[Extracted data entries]
[Start of section]

import Summits.Ventures.PercRepro.C026PFunStar

/-!
# The star with one pendant edge deleted (p6, gen 16)

`(P)` of the `k`-star with the pendant edge `j` deleted: the vertex `j` is isolated, contributes the
factor `2 − x_j`, and the rest is the `(k − 1)`-star closed form over `ι \ {j}` (`pFun_star_erase_eq`):

`(P_{star − e_j}) = (2 − x_j)·[∏_{i ≠ j}(3 − x_i) − 2^k Z_A + 2K_A∏_{i ≠ j}(1 + n̄_iK_i) − K_AZ_A∏_{i ≠ j}(n̄_iK_i + x_i)]`.

This is the deletion minor of the star in the edge-monotonicity statement EM(corner) of mine-3 §29.
-/

namespace PercRepro

namespace MultiGraph

open Finset

variable {ι : Type*} [Fintype ι] [DecidableEq ι]

/-- The open edges of the complement inside `univ.erase j` of a configuration with `j` closed. -/
theorem openEdges_complIn_erase (ω : Config ι) (j : ι) :
    openEdges (complIn (univ.erase j) ω) = (univ.erase j) \ openEdges ω := by
  ext i
  simp only [mem_openEdges, complIn, decide_eq_true_eq, Finset.mem_sdiff, Finset.mem_erase,
    Finset.mem_univ, and_true]
  constructor
  · rintro ⟨hi, h⟩
    exact ⟨hi, by rw [h]; exact Bool.false_ne_true⟩
  · rintro ⟨hi, h⟩
    refine ⟨hi, ?_⟩
    cases hh : ω i
    · rfl
    · exact absurd hh h

/-- A configuration inside `univ.erase j` has `j` closed, so its open edges avoid `j`. -/
theorem openEdges_subset_erase {ω : Config ι} {j : ι} (hω : ω ∈ configsIn (univ.erase j)) :
    openEdges ω ⊆ univ.erase j := fun i hi => (mem_configsIn.1 hω) i (mem_openEdges.1 hi)

/-- The summand of the star's (P) functional on `univ.erase j`, in four-product form over `ι \ {j}`. -/
def starTermErase (x K : Option ι → ℝ) (j : ι) (S : Finset ι) : ℝ :=
  (2 - x (some j)) * (
    (∏ _i ∈ S, (1 : ℝ)) * (∏ i ∈ (univ.erase j) \ S, (2 - x (some i))) -
      2 * x none * ((∏ i ∈ S, x (some i)) * ∏ i ∈ (univ.erase j) \ S, (2 - x (some i))) +
      2 * K none * ((∏ i ∈ S, (2 - x (some i)) * K (some i)) * ∏ _i ∈ (univ.erase j) \ S, (1 : ℝ)) -
      K none * x none * ((∏ i ∈ S, (2 - x (some i)) * K (some i)) *
        ∏ i ∈ (univ.erase j) \ S, x (some i)))

/-- The summand of the star's (P) on `univ.erase j` is `starTermErase` of the open edges. -/
theorem star_summand_erase_eq (x K : Option ι → ℝ) (j : ι) {ω : Config ι}
    (hω : ω ∈ configsIn (univ.erase j)) :
    (star ι).nbarOff x none ω * (1 - 2 * (star ι).xCluster x none ω) +
      (star ι).kCluster K none ω * (star ι).nbar x (complIn (univ.erase j) ω) =
    starTermErase x K j (openEdges ω) := by
  unfold starTermErase
  have hsub := openEdges_subset_erase hω
  have hj : j ∉ openEdges ω := fun h => (Finset.mem_erase.1 (hsub h)).1 rfl
  -- `(openEdges ω)ᶜ = insert j ((univ.erase j) \ openEdges ω)` and
  -- `((univ.erase j) \ openEdges ω)ᶜ = insert j (openEdges ω)`
  have e1 : (openEdges ω)ᶜ = insert j ((univ.erase j) \ openEdges ω) := by
    ext i
    simp only [Finset.mem_compl, Finset.mem_insert, Finset.mem_sdiff, Finset.mem_erase,
      Finset.mem_univ, and_true]
    constructor
    · intro h
      by_cases hij : i = j
      · exact Or.inl hij
      · exact Or.inr ⟨hij, h⟩
    · rintro (rfl | ⟨_, h⟩)
      · exact hj
      · exact h
  have e2 : ((univ.erase j) \ openEdges ω)ᶜ = insert j (openEdges ω) := by
    ext i
    simp only [Finset.mem_compl, Finset.mem_insert, Finset.mem_sdiff, Finset.mem_erase,
      Finset.mem_univ, and_true, not_and, not_not]
    constructor
    · intro h
      by_cases hij : i = j
      · exact Or.inl hij
      · exact Or.inr (h hij)
    · rintro (rfl | h)
      · intro h'; exact absurd rfl h'
      · intro _; exact h
  have hj' : j ∉ (univ.erase j) \ openEdges ω := fun h => (Finset.mem_erase.1 (Finset.mem_sdiff.1 h).1).1 rfl
  rw [star_nbarOff, star_xCluster, star_kCluster, star_nbar, openEdges_complIn_erase ω j, e1, e2,
    Finset.prod_insert hj', Finset.prod_insert hj, Finset.prod_mul_distrib, Finset.prod_const_one,
    Finset.prod_const_one]
  ring

/-- Sums over the configurations inside `univ.erase j` are sums over the subsets of `univ.erase j`. -/
theorem sum_configsIn_erase_eq_sum_powerset (j : ι) (f : Finset ι → ℝ) :
    ∑ ω ∈ configsIn (univ.erase j), f (openEdges ω) = ∑ S ∈ (univ.erase j).powerset, f S := by
  refine Finset.sum_nbij' openEdges (fun S i => decide (i ∈ S)) ?_ ?_ ?_ ?_ (fun _ _ => rfl)
  · intro ω hω
    exact Finset.mem_powerset.2 (openEdges_subset_erase hω)
  · intro S hS
    rw [mem_configsIn]
    intro i hi
    simp only [decide_eq_true_eq] at hi
    exact Finset.mem_powerset.1 hS hi
  · intro ω _
    funext i
    simp [mem_openEdges]
  · intro S _
    ext i
    simp [mem_openEdges]

/-- **The star with the pendant edge `j` deleted**: `(P) = (2 − x_j)·[the (k − 1)-star closed form
over `ι \ {j}`]`. -/
theorem pFun_star_erase_eq (x K : Option ι → ℝ) (j : ι) :
    (star ι).pFun none x K (univ.erase j) =
      (2 - x (some j)) * ((∏ i ∈ univ.erase j, (3 - x (some i))) -
        2 ^ (Fintype.card ι - 1 + 1) * x none +
        2 * K none * ∏ i ∈ univ.erase j, (1 + (2 - x (some i)) * K (some i)) -
        K none * x none * ∏ i ∈ univ.erase j, ((2 - x (some i)) * K (some i) + x (some i))) := by
  unfold pFun
  rw [Finset.sum_congr rfl fun ω hω => star_summand_erase_eq x K j hω,
    sum_configsIn_erase_eq_sum_powerset j (starTermErase x K j)]
  unfold starTermErase
  simp only [← Finset.mul_sum, Finset.sum_add_distrib, Finset.sum_sub_distrib]
  have h1 : ∑ S ∈ (univ.erase j).powerset, (∏ _i ∈ S, (1 : ℝ)) * ∏ i ∈ (univ.erase j) \ S, (2 - x (some i)) =
      ∏ i ∈ univ.erase j, (3 - x (some i)) := by
    rw [← Finset.prod_add]
    exact Finset.prod_congr rfl fun i _ => by ring
  have h2 : ∑ S ∈ (univ.erase j).powerset, (∏ i ∈ S, x (some i)) * ∏ i ∈ (univ.erase j) \ S, (2 - x (some i)) =
      2 ^ (Fintype.card ι - 1) := by
    rw [← Finset.prod_add]
    simp only [add_sub_cancel, Finset.prod_const, Finset.card_erase_of_mem (Finset.mem_univ j),
      Finset.card_univ]
  have h3 : ∑ S ∈ (univ.erase j).powerset, (∏ i ∈ S, (2 - x (some i)) * K (some i)) * ∏ _i ∈ (univ.erase j) \ S, (1 : ℝ) =
      ∏ i ∈ univ.erase j, (1 + (2 - x (some i)) * K (some i)) := by
    rw [← Finset.prod_add]
    exact Finset.prod_congr rfl fun i _ => by ring
  have h4 : ∑ S ∈ (univ.erase j).powerset, (∏ i ∈ S, (2 - x (some i)) * K (some i)) * ∏ i ∈ (univ.erase j) \ S, x (some i) =
      ∏ i ∈ univ.erase j, ((2 - x (some i)) * K (some i) + x (some i)) := by
    rw [← Finset.prod_add]
  rw [h1, h2, h3, h4]
  ring

end MultiGraph

end PercRepro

[End of section]

→ What you have to do:
In the entries above, find the line with "# The star with" and the line with "openEdges ω ⊆", then set down exactly those two and every line between them, nothing else.

→ Result below:
# The star with one pendant edge deleted (p6, gen 16)

`(P)` of the `k`-star with the pendant edge `j` deleted: the vertex `j` is isolated, contributes the
factor `2 − x_j`, and the rest is the `(k − 1)`-star closed form over `ι \ {j}` (`pFun_star_erase_eq`):

`(P_{star − e_j}) = (2 − x_j)·[∏_{i ≠ j}(3 − x_i) − 2^k Z_A + 2K_A∏_{i ≠ j}(1 + n̄_iK_i) − K_AZ_A∏_{i ≠ j}(n̄_iK_i + x_i)]`.

This is the deletion minor of the star in the edge-monotonicity statement EM(corner) of mine-3 §29.
-/

namespace PercRepro

namespace MultiGraph

open Finset

variable {ι : Type*} [Fintype ι] [DecidableEq ι]

/-- The open edges of the complement inside `univ.erase j` of a configuration with `j` closed. -/
theorem openEdges_complIn_erase (ω : Config ι) (j : ι) :
    openEdges (complIn (univ.erase j) ω) = (univ.erase j) \ openEdges ω := by
  ext i
  simp only [mem_openEdges, complIn, decide_eq_true_eq, Finset.mem_sdiff, Finset.mem_erase,
    Finset.mem_univ, and_true]
  constructor
  · rintro ⟨hi, h⟩
    exact ⟨hi, by rw [h]; exact Bool.false_ne_true⟩
  · rintro ⟨hi, h⟩
    refine ⟨hi, ?_⟩
    cases hh : ω i
    · rfl
    · exact absurd hh h

/-- A configuration inside `univ.erase j` has `j` closed, so its open edges avoid `j`. -/
theorem openEdges_subset_erase {ω : Config ι} {j : ι} (hω : ω ∈ configsIn (univ.erase j)) :
    openEdges ω ⊆ univ.erase j := fun i hi => (mem_configsIn.1 hω) i (mem_openEdges.1 hi)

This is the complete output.